Станиславский
Шрифт:
Три месяца Станиславский лежал в постели, не вставая, благоговейно принимая лекарства, отсчитывая капли, относясь с опаской к незнакомым препаратам, расспрашивая врачей о назначаемых процедурах и вообще о болезнях, следя за выражением их лиц, так как думал, что на этих лицах он все читает. Повторялось то, что описал Сулержицкий в 1910 году, в письме к Горькому. Тогда Станиславскому было сорок семь лет, сейчас — на восемнадцать лет больше. Болезнь не проходит, но входит в него, не дает забыть о себе, подчиняет течение дня; ему нельзя волноваться, нельзя принимать людей. Ритм жизни определяется уже не театром — болезнью, страхом боли, удушья; нужна тишина, нужна легкая диета, нужно заботиться о желудке так, как заботилась маманя, нужно пить лекарства, исполнять предписания профессоров, собирающихся время от времени на консилиумы, и ежедневных врачей, внимательных
И все же тяжкая болезнь, наследственная мнительность, заботы Марии Петровны, прислуги, тишина, покой, прием лекарств не подчиняют и не порабощают. Ритм болезни перебивается могучим ритмом жизни театра, сезона, премьер. Первого марта 1929 года, во время премьеры «Бориса Годунова», в Оперный театр на Дмитровку приходит письмо:
«Милые студийцы! Все, все, все.
Потихоньку от докторов пишу вам эту записку.
Не выдавайте меня.
Знайте: вам только кажется, что я не с вами, а я незримо, душою — присутствую и мысленно переживаю и представляю все, что делается у вас».

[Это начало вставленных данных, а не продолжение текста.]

/-- ★★★ **THE CRUX BY NAME FROM K1-exp, THE PRINTED ROWS (M)(C)(R), S2♭″ AND `MeanDeviationL`** (display v6, exponential K1 row). [cite: Balaban1985UV3, (71) p.273; SchoenUhlenbeck1982, Prop. 2.4; Luckhaus1988, Thm 2; SchoenUhlenbeck1984, Thm] -/
theorem historyTailL_of_rows
    (hK1 : ∀ (L : ℕ), ∃ (Cc cc : ℝ), 0 ≤ Cc ∧ 0 < cc ∧ ∃ γ₁ : ℝ, 0 < γ₁ ∧ γ₁ ≤ 1 ∧
      ∀ (F : T3Family) (γ : ℝ), F.L = L → 0 < γ → γ ≤ γ₁ → ∀ (K n : ℕ), 1 ≤ n →
        (n : ℝ) ≤ (F.scheme ℰp γ).β K → 2 * n ≤ (F.P K).sitesPerDir 0 →
        ∀ (x₀ : Site (F.P K) 0) (f : GaugeField (F.P K) 0 (Matrix.specialUnitaryGroup (Fin 2) ℂ) → ℝ) (Λ : ℝ), 0 < Λ →
          Measurable f → GaugeField.GaugeInvariant f →
          (∀ U U' : GaugeField (F.P K) 0 (Matrix.specialUnitaryGroup (Fin 2) ℂ),
            (∀ b : PBond (F.P K) 0, (∀ k, (b.src k - x₀ k).val < n) → (∀ k, (b.tgt k - x₀ k).val < n) → U b = U' b) →
              f U = f U') →
          (∀ U U' : GaugeField (F.P K) 0 (Matrix.specialUnitaryGroup (Fin 2) ℂ),
            |f U - f U'| ≤ Λ * Real.sqrt (∑ b : PBond (F.P K) 0, GaugeGroup.dist1 (U b * (U' b)⁻¹) ^ 2)) →
          ∀ r : ℝ, 0 ≤ r →
            (gibbsK F ℰp γ K).real {U | r ≤ f U - ∫ V, f V ∂(gibbsK F ℰp γ K)} ≤
              Cc * Real.exp (-(cc * Real.sqrt ((F.scheme ℰp γ).β K) * r / ((n : ℝ) * Λ))))
    (hMono : ∀ (hQ : IsOpen {x : EuclideanSpace ℝ (Fin 3) | ∀ i : Fin 3, |x i| < 1}) (U : EuclideanSpace ℝ (Fin 3) → EuclideanSpace ℝ (Fin 4)) (G : EuclideanSpace ℝ (Fin 3) → (EuclideanSpace ℝ (Fin 3) →L[ℝ] EuclideanSpace ℝ (Fin 4))),
      (HasWeakFDerivOn ⟨{x : EuclideanSpace ℝ (Fin 3) | ∀ i : Fin 3, |x i| < 1}, hQ⟩ volume U G ∧
        (∀ x : EuclideanSpace ℝ (Fin 3), (∀ i : Fin 3, |x i| < 1) → ‖U x‖ = 1) ∧
        IntegrableOn (fun x => ∑ i : Fin 3, ‖G x (EuclideanSpace.single i (1:ℝ))‖ ^ 2) {x : EuclideanSpace ℝ (Fin 3) | ∀ i : Fin 3, |x i| < 1} ∧
        (∀ (y : EuclideanSpace ℝ (Fin 3)) (ρ : ℝ), 0 < ρ → closedBall y ρ ⊆ {x : EuclideanSpace ℝ (Fin 3) | ∀ i : Fin 3, |x i| < 1} →
          ∀ (W : EuclideanSpace ℝ (Fin 3) → EuclideanSpace ℝ (Fin 4)) (GW : EuclideanSpace ℝ (Fin 3) → (EuclideanSpace ℝ (Fin 3) →L[ℝ] EuclideanSpace ℝ (Fin 4))),
          HasWeakFDerivOn ⟨{x : EuclideanSpace ℝ (Fin 3) | ∀ i : Fin 3, |x i| < 1}, hQ⟩ volume W GW →
          (∀ x : EuclideanSpace ℝ (Fin 3), (∀ i : Fin 3, |x i| < 1) → ‖W x‖ = 1) →
          IntegrableOn (fun x => ∑ i : Fin 3, ‖GW x (EuclideanSpace.single i (1:ℝ))‖ ^ 2) {x : EuclideanSpace ℝ (Fin 3) | ∀ i : Fin 3, |x i| < 1} →
          (∃ ρ' : ℝ, ρ' < ρ ∧ ∀ x : EuclideanSpace ℝ (Fin 3), x ∉ ball y ρ' → W x = U x) →
          ∫ x in ball y ρ, ∑ i : Fin 3, ‖G x (EuclideanSpace.single i (1:ℝ))‖ ^ 2 ≤ ∫ x in ball y ρ, ∑ i : Fin 3, ‖GW x (EuclideanSpace.single i (1:ℝ))‖ ^ 2)) →
      ∀ (y : EuclideanSpace ℝ (Fin 3)) (σ ρ : ℝ), 0 < σ → σ ≤ ρ → closedBall y ρ ⊆ {x : EuclideanSpace ℝ (Fin 3) | ∀ i : Fin 3, |x i| < 1} →
        σ⁻¹ * ∫ x in ball y σ, ∑ i : Fin 3, ‖G x (EuclideanSpace.single i (1:ℝ))‖ ^ 2 ≤ ρ⁻¹ * ∫ x in ball y ρ, ∑ i : Fin 3, ‖G x (EuclideanSpace.single i (1:ℝ))‖ ^ 2)
    (hCpt : ∀ (hQ : IsOpen {x : EuclideanSpace ℝ (Fin 3) | ∀ i : Fin 3, |x i| < 1}) (Λ : ℝ) (u : ℕ → EuclideanSpace ℝ (Fin 3) → EuclideanSpace ℝ (Fin 4)) (Gs : ℕ → EuclideanSpace ℝ (Fin 3) → (EuclideanSpace ℝ (Fin 3) →L[ℝ] EuclideanSpace ℝ (Fin 4))),
      (∀ j : ℕ, (HasWeakFDerivOn ⟨{x : EuclideanSpace ℝ (Fin 3) | ∀ i : Fin 3, |x i| < 1}, hQ⟩ volume (u j) (Gs j) ∧
        (∀ x : EuclideanSpace ℝ (Fin 3), (∀ i : Fin 3, |x i| < 1) → ‖(u j) x‖ = 1) ∧
        IntegrableOn (fun x => ∑ i : Fin 3, ‖(Gs j) x (EuclideanSpace.single i (1:ℝ))‖ ^ 2) {x : EuclideanSpace ℝ (Fin 3) | ∀ i : Fin 3, |x i| < 1} ∧
        (∀ (y : EuclideanSpace ℝ (Fin 3)) (ρ : ℝ), 0 < ρ → closedBall y ρ ⊆ {x : EuclideanSpace ℝ (Fin 3) | ∀ i : Fin 3, |x i| < 1} →
          ∀ (W : EuclideanSpace ℝ (Fin 3) → EuclideanSpace ℝ (Fin 4)) (GW : EuclideanSpace ℝ (Fin 3) → (EuclideanSpace ℝ (Fin 3) →L[ℝ] EuclideanSpace ℝ (Fin 4))),
          HasWeakFDerivOn ⟨{x : EuclideanSpace ℝ (Fin 3) | ∀ i : Fin 3, |x i| < 1}, hQ⟩ volume W GW →
          (∀ x : EuclideanSpace ℝ (Fin 3), (∀ i : Fin 3, |x i| < 1) → ‖W x‖ = 1) →
          IntegrableOn (fun x => ∑ i : Fin 3, ‖GW x (EuclideanSpace.single i (1:ℝ))‖ ^ 2) {x : EuclideanSpace ℝ (Fin 3) | ∀ i : Fin 3, |x i| < 1} →
          (∃ ρ' : ℝ, ρ' < ρ ∧ ∀ x : EuclideanSpace ℝ (Fin 3), x ∉ ball y ρ' → W x = (u j) x) →
          ∫ x in ball y ρ, ∑ i : Fin 3, ‖(Gs j) x (EuclideanSpace.single i (1:ℝ))‖ ^ 2 ≤ ∫ x in ball y ρ, ∑ i : Fin 3, ‖GW x (EuclideanSpace.single i (1:ℝ))‖ ^ 2))) →
      (∀ j : ℕ, ∫ x in {x : EuclideanSpace ℝ (Fin 3) | ∀ i : Fin 3, |x i| < 1}, ∑ i : Fin 3, ‖(Gs j) x (EuclideanSpace.single i (1:ℝ))‖ ^ 2 ≤ Λ) →
      ∃ (U : EuclideanSpace ℝ (Fin 3) → EuclideanSpace ℝ (Fin 4)) (G : EuclideanSpace ℝ (Fin 3) → (EuclideanSpace ℝ (Fin 3) →L[ℝ] EuclideanSpace ℝ (Fin 4))) (φ : ℕ → ℕ), StrictMono φ ∧
        (HasWeakFDerivOn ⟨{x : EuclideanSpace ℝ (Fin 3) | ∀ i : Fin 3, |x i| < 1}, hQ⟩ volume U G ∧
          (∀ x : EuclideanSpace ℝ (Fin 3), (∀ i : Fin 3, |x i| < 1) → ‖U x‖ = 1) ∧
          IntegrableOn (fun x => ∑ i : Fin 3, ‖G x (EuclideanSpace.single i (1:ℝ))‖ ^ 2) {x : EuclideanSpace ℝ (Fin 3) | ∀ i : Fin 3, |x i| < 1} ∧
          (∀ (y : EuclideanSpace ℝ (Fin 3)) (ρ : ℝ), 0 < ρ → closedBall y ρ ⊆ {x : EuclideanSpace ℝ (Fin 3) | ∀ i : Fin 3, |x i| < 1} →
            ∀ (W : EuclideanSpace ℝ (Fin 3) → EuclideanSpace ℝ (Fin 4)) (GW : EuclideanSpace ℝ (Fin 3) → (EuclideanSpace ℝ (Fin 3) →L[ℝ] EuclideanSpace ℝ (Fin 4))),
            HasWeakFDerivOn ⟨{x : EuclideanSpace ℝ (Fin 3) | ∀ i : Fin 3, |x i| < 1}, hQ⟩ volume W GW →
            (∀ x : EuclideanSpace ℝ (Fin 3), (∀ i : Fin 3, |x i| < 1) → ‖W x‖ = 1) →
            IntegrableOn (fun x => ∑ i : Fin 3, ‖GW x (EuclideanSpace.single i (1:ℝ))‖ ^ 2) {x : EuclideanSpace ℝ (Fin 3) | ∀ i : Fin 3, |x i| < 1} →
            (∃ ρ' : ℝ, ρ' < ρ ∧ ∀ x : EuclideanSpace ℝ (Fin 3), x ∉ ball y ρ' → W x = U x) →
            ∫ x in ball y ρ, ∑ i : Fin 3, ‖G x (EuclideanSpace.single i (1:ℝ))‖ ^ 2 ≤ ∫ x in ball y ρ, ∑ i : Fin 3, ‖GW x (EuclideanSpace.single i (1:ℝ))‖ ^ 2)) ∧
        (∀ (y : EuclideanSpace ℝ (Fin 3)) (ρ : ℝ), 0 < ρ → closedBall y ρ ⊆ {x : EuclideanSpace ℝ (Fin 3) | ∀ i : Fin 3, |x i| < 1} →
          Tendsto (fun j : ℕ => ∫ x in ball y ρ, ‖u (φ j) x - U x‖ ^ 2) atTop (𝓝 0)) ∧
        (∀ (y : EuclideanSpace ℝ (Fin 3)) (ρ : ℝ), 0 < ρ → closedBall y ρ ⊆ {x : EuclideanSpace ℝ (Fin 3) | ∀ i : Fin 3, |x i| < 1} →
          Tendsto (fun j : ℕ => ∫ x in ball y ρ, ∑ i : Fin 3, ‖(Gs (φ j)) x (EuclideanSpace.single i (1:ℝ))‖ ^ 2) atTop
            (𝓝 (∫ x in ball y ρ, ∑ i : Fin 3, ‖G x (EuclideanSpace.single i (1:ℝ))‖ ^ 2))))
    (hReg : ∀ (hQ : IsOpen {x : EuclideanSpace ℝ (Fin 3) | ∀ i : Fin 3, |x i| < 1}) (U : EuclideanSpace ℝ (Fin 3) → EuclideanSpace ℝ (Fin 4)) (G : EuclideanSpace ℝ (Fin 3) → (EuclideanSpace ℝ (Fin 3) →L[ℝ] EuclideanSpace ℝ (Fin 4))),
      (HasWeakFDerivOn ⟨{x : EuclideanSpace ℝ (Fin 3) | ∀ i : Fin 3, |x i| < 1}, hQ⟩ volume U G ∧
        (∀ x : EuclideanSpace ℝ (Fin 3), (∀ i : Fin 3, |x i| < 1) → ‖U x‖ = 1) ∧
        IntegrableOn (fun x => ∑ i : Fin 3, ‖G x (EuclideanSpace.single i (1:ℝ))‖ ^ 2) {x : EuclideanSpace ℝ (Fin 3) | ∀ i : Fin 3, |x i| < 1} ∧
        (∀ (y : EuclideanSpace ℝ (Fin 3)) (ρ : ℝ), 0 < ρ → closedBall y ρ ⊆ {x : EuclideanSpace ℝ (Fin 3) | ∀ i : Fin 3, |x i| < 1} →
          ∀ (W : EuclideanSpace ℝ (Fin 3) → EuclideanSpace ℝ (Fin 4)) (GW : EuclideanSpace ℝ (Fin 3) → (EuclideanSpace ℝ (Fin 3) →L[ℝ] EuclideanSpace ℝ (Fin 4))),
          HasWeakFDerivOn ⟨{x : EuclideanSpace ℝ (Fin 3) | ∀ i : Fin 3, |x i| < 1}, hQ⟩ volume W GW →
          (∀ x : EuclideanSpace ℝ (Fin 3), (∀ i : Fin 3, |x i| < 1) → ‖W x‖ = 1) →
          IntegrableOn (fun x => ∑ i : Fin 3, ‖GW x (EuclideanSpace.single i (1:ℝ))‖ ^ 2) {x : EuclideanSpace ℝ (Fin 3) | ∀ i : Fin 3, |x i| < 1} →
          (∃ ρ' : ℝ, ρ' < ρ ∧ ∀ x : EuclideanSpace ℝ (Fin 3), x ∉ ball y ρ' → W x = U x) →
          ∫ x in ball y ρ, ∑ i : Fin 3, ‖G x (EuclideanSpace.single i (1:ℝ))‖ ^ 2 ≤ ∫ x in ball y ρ, ∑ i : Fin 3, ‖GW x (EuclideanSpace.single i (1:ℝ))‖ ^ 2)) →
      ∃ Ut : EuclideanSpace ℝ (Fin 3) → EuclideanSpace ℝ (Fin 4), ContDiffOn ℝ 1 Ut {x : EuclideanSpace ℝ (Fin 3) | ∀ i : Fin 3, |x i| < 1} ∧
        (∀ᵐ x ∂(volume.restrict {x : EuclideanSpace ℝ (Fin 3) | ∀ i : Fin 3, |x i| < 1}), Ut x = U x) ∧
        (∀ᵐ x ∂(volume.restrict {x : EuclideanSpace ℝ (Fin 3) | ∀ i : Fin 3, |x i| < 1}), G x = fderiv ℝ Ut x))
    (h2 : ∀ (Λ₀ : ℝ), 0 < Λ₀ → ∀ (u : ℕ → Zd 3 → EuclideanSpace ℝ (Fin 4)) (z : ℕ → Zd 3) (R : ℕ → ℤ),
      (∀ k : ℕ, (k : ℝ) + 1 ≤ R k) → (∀ (k : ℕ) (y : Zd 3), ‖u k y‖ = 1) →
      (∀ k : ℕ, (∀ (z' : Zd 3) (ρ : ℤ), 0 ≤ ρ → box z' (ρ + 1) ⊆ box (z k) (R k) →
        ∀ v : Zd 3 → EuclideanSpace ℝ (Fin 4), (∀ y, y ∉ box z' ρ → v y = (u k) y) → (∀ y ∈ box z' ρ, ‖v y‖ = 1) →
        ∑ y ∈ box z' (ρ + 1), ∑ μ : Fin 3, ‖(u k) (y + unitVec μ) - (u k) y‖ ^ 2 ≤
        (∑ y ∈ box z' (ρ + 1), ∑ μ : Fin 3, ‖v (y + unitVec μ) - v y‖ ^ 2) + (1 / ((k : ℝ) + 1)) * ((ρ : ℝ) + 1))) →
      (∀ k : ℕ, ∑ y ∈ box (z k) (R k), ∑ μ : Fin 3, ‖(u k) (y + unitVec μ) - (u k) y‖ ^ 2 ≤ Λ₀ * R k) →
      ∀ (U₀ : EuclideanSpace ℝ (Fin 3) → EuclideanSpace ℝ (Fin 4)) (φ₀ : ℕ → ℕ), StrictMono φ₀ →
      AEStronglyMeasurable U₀ (volume.restrict {x : EuclideanSpace ℝ (Fin 3) | ∀ i : Fin 3, |x i| < 1}) →
      (∀ᵐ x ∂(volume.restrict {x : EuclideanSpace ℝ (Fin 3) | ∀ i : Fin 3, |x i| < 1}), ‖U₀ x‖ = 1) →
      Tendsto (fun k : ℕ => ∫ x in {x : EuclideanSpace ℝ (Fin 3) | ∀ i : Fin 3, |x i| < 1},
            ‖u (φ₀ k) (z (φ₀ k) + fun i => ⌊(R (φ₀ k) : ℝ) * x i⌋) - U₀ x‖ ^ 2) atTop (𝓝 0) →
      (∀ (m : ℕ) (j : Fin 3 → Fin (2 ^ m)) (μ : Fin 3), ∃ g : EuclideanSpace ℝ (Fin 4),
          Tendsto (fun k : ℕ => ∫ x in {x : EuclideanSpace ℝ (Fin 3) |
                ∀ i : Fin 3, (-1 : ℝ) + 2 * (j i : ℕ) / (2 : ℝ) ^ m ≤ x i ∧ x i < (-1 : ℝ) + 2 * ((j i : ℕ) + 1) / (2 : ℝ) ^ m},
              (R (φ₀ k) : ℝ) • (u (φ₀ k) ((z (φ₀ k) + fun i => ⌊(R (φ₀ k) : ℝ) * x i⌋) + unitVec μ)
                - u (φ₀ k) (z (φ₀ k) + fun i => ⌊(R (φ₀ k) : ℝ) * x i⌋))) atTop (𝓝 g)) →
      ∀ (hQ : IsOpen {x : EuclideanSpace ℝ (Fin 3) | ∀ i : Fin 3, |x i| < 1}), ∃ (U : EuclideanSpace ℝ (Fin 3) → EuclideanSpace ℝ (Fin 4)) (G : EuclideanSpace ℝ (Fin 3) → (EuclideanSpace ℝ (Fin 3) →L[ℝ] EuclideanSpace ℝ (Fin 4))) (φ : ℕ → ℕ),
      StrictMono φ ∧ (∃ ψ : ℕ → ℕ, StrictMono ψ ∧ ∀ k : ℕ, φ k = φ₀ (ψ k)) ∧
      (∀ᵐ x ∂(volume.restrict {x : EuclideanSpace ℝ (Fin 3) | ∀ i : Fin 3, |x i| < 1}), U x = U₀ x) ∧
      Literature.Analysis.FunctionSpaces.HasWeakFDerivOn ⟨{x : EuclideanSpace ℝ (Fin 3) | ∀ i : Fin 3, |x i| < 1}, hQ⟩ volume U G ∧
      (∀ x : EuclideanSpace ℝ (Fin 3), (∀ i : Fin 3, |x i| < 1) → ‖U x‖ = 1) ∧
      MeasureTheory.IntegrableOn (fun x => ∑ i : Fin 3, ‖G x (EuclideanSpace.single i (1:ℝ))‖ ^ 2)
        {x : EuclideanSpace ℝ (Fin 3) | ∀ i : Fin 3, |x i| < 1} ∧
      (∀ (V : EuclideanSpace ℝ (Fin 3) → EuclideanSpace ℝ (Fin 4)) (GV : EuclideanSpace ℝ (Fin 3) → (EuclideanSpace ℝ (Fin 3) →L[ℝ] EuclideanSpace ℝ (Fin 4))) (s : ℝ), s < 1 →
        Literature.Analysis.FunctionSpaces.HasWeakFDerivOn ⟨{x : EuclideanSpace ℝ (Fin 3) | ∀ i : Fin 3, |x i| < 1}, hQ⟩ volume V GV →
        (∀ x : EuclideanSpace ℝ (Fin 3), (∀ i : Fin 3, |x i| < 1) → ‖V x‖ = 1) →
        MeasureTheory.IntegrableOn (fun x => ∑ i : Fin 3, ‖GV x (EuclideanSpace.single i (1:ℝ))‖ ^ 2)
        {x : EuclideanSpace ℝ (Fin 3) | ∀ i : Fin 3, |x i| < 1} →
        (∀ x : EuclideanSpace ℝ (Fin 3), (∃ i : Fin 3, s ≤ |x i|) → V x = U x) →
        ∫ x in {x : EuclideanSpace ℝ (Fin 3) | ∀ i : Fin 3, |x i| < 1}, ∑ i : Fin 3, ‖G x (EuclideanSpace.single i (1:ℝ))‖ ^ 2 ≤
          ∫ x in {x : EuclideanSpace ℝ (Fin 3) | ∀ i : Fin 3, |x i| < 1}, ∑ i : Fin 3, ‖GV x (EuclideanSpace.single i (1:ℝ))‖ ^ 2) ∧
      ∫ x in {x : EuclideanSpace ℝ (Fin 3) | ∀ i : Fin 3, |x i| < 1}, ∑ i : Fin 3, ‖G x (EuclideanSpace.single i (1:ℝ))‖ ^ 2 ≤ Λ₀ ∧
      ∀ (r₀ η : ℝ), 0 < r₀ → r₀ ≤ 1 / 8 → 0 < η → ∃ r : ℝ, r₀ / 2 ≤ r ∧ r ≤ r₀ ∧ ∃ k₀ : ℕ, ∀ k : ℕ, k₀ ≤ k →
        ∃ ρ : ℤ, r * (R (φ k) : ℝ) ≤ ρ ∧ (ρ : ℝ) ≤ 2 * r * R (φ k) ∧
        ∑ y ∈ box (z (φ k)) (2 * ρ), ∑ μ : Fin 3, ‖(u (φ k)) (y + unitVec μ) - (u (φ k)) y‖ ^ 2 ≤
          (R (φ k) : ℝ) * ((∫ x in {x : EuclideanSpace ℝ (Fin 3) | ∀ i : Fin 3, |x i| < (5 * r)}, ∑ i : Fin 3, ‖G x (EuclideanSpace.single i (1:ℝ))‖ ^ 2) + η))    (hM : Summit.QuantumFields.YangMills.Theses.PoincareLipschitz.MeanDeviationL) :
    Summit.QuantumFields.YangMills.Theses.UnitScaleTilt.HistoryTailL :=
  historyTailL_of_stubs hK1 (uniformSmallScaleEnergy_band_of_rows hMono hCpt hReg) h2 hM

Письмо наставляет, советует, предостерегает: «…помните, что успех спектакля создается не премьерами, а рядом повторений и временем». Бесчисленны приветы и пожелания всем мастерам; Сергею Ивановичу, Юрию Алексеевичу, Маргарите Георгиевне — десятки имен-отчеств перечисляются в письме: «Каждого поодиночке — приветствую и, кого можно, — крепко обнимаю. К. Станиславский».
Через две недели Любовь Яковлевна Гуревич получает письмо:
«Дорогая и горячо любимая Любовь Яковлевна!
Это первое письмо за время болезни, которое, к слову сказать, я пищу потихоньку от докторов (если не считать записки, которую я написал студийцам в день премьеры „Бориса Годунова“).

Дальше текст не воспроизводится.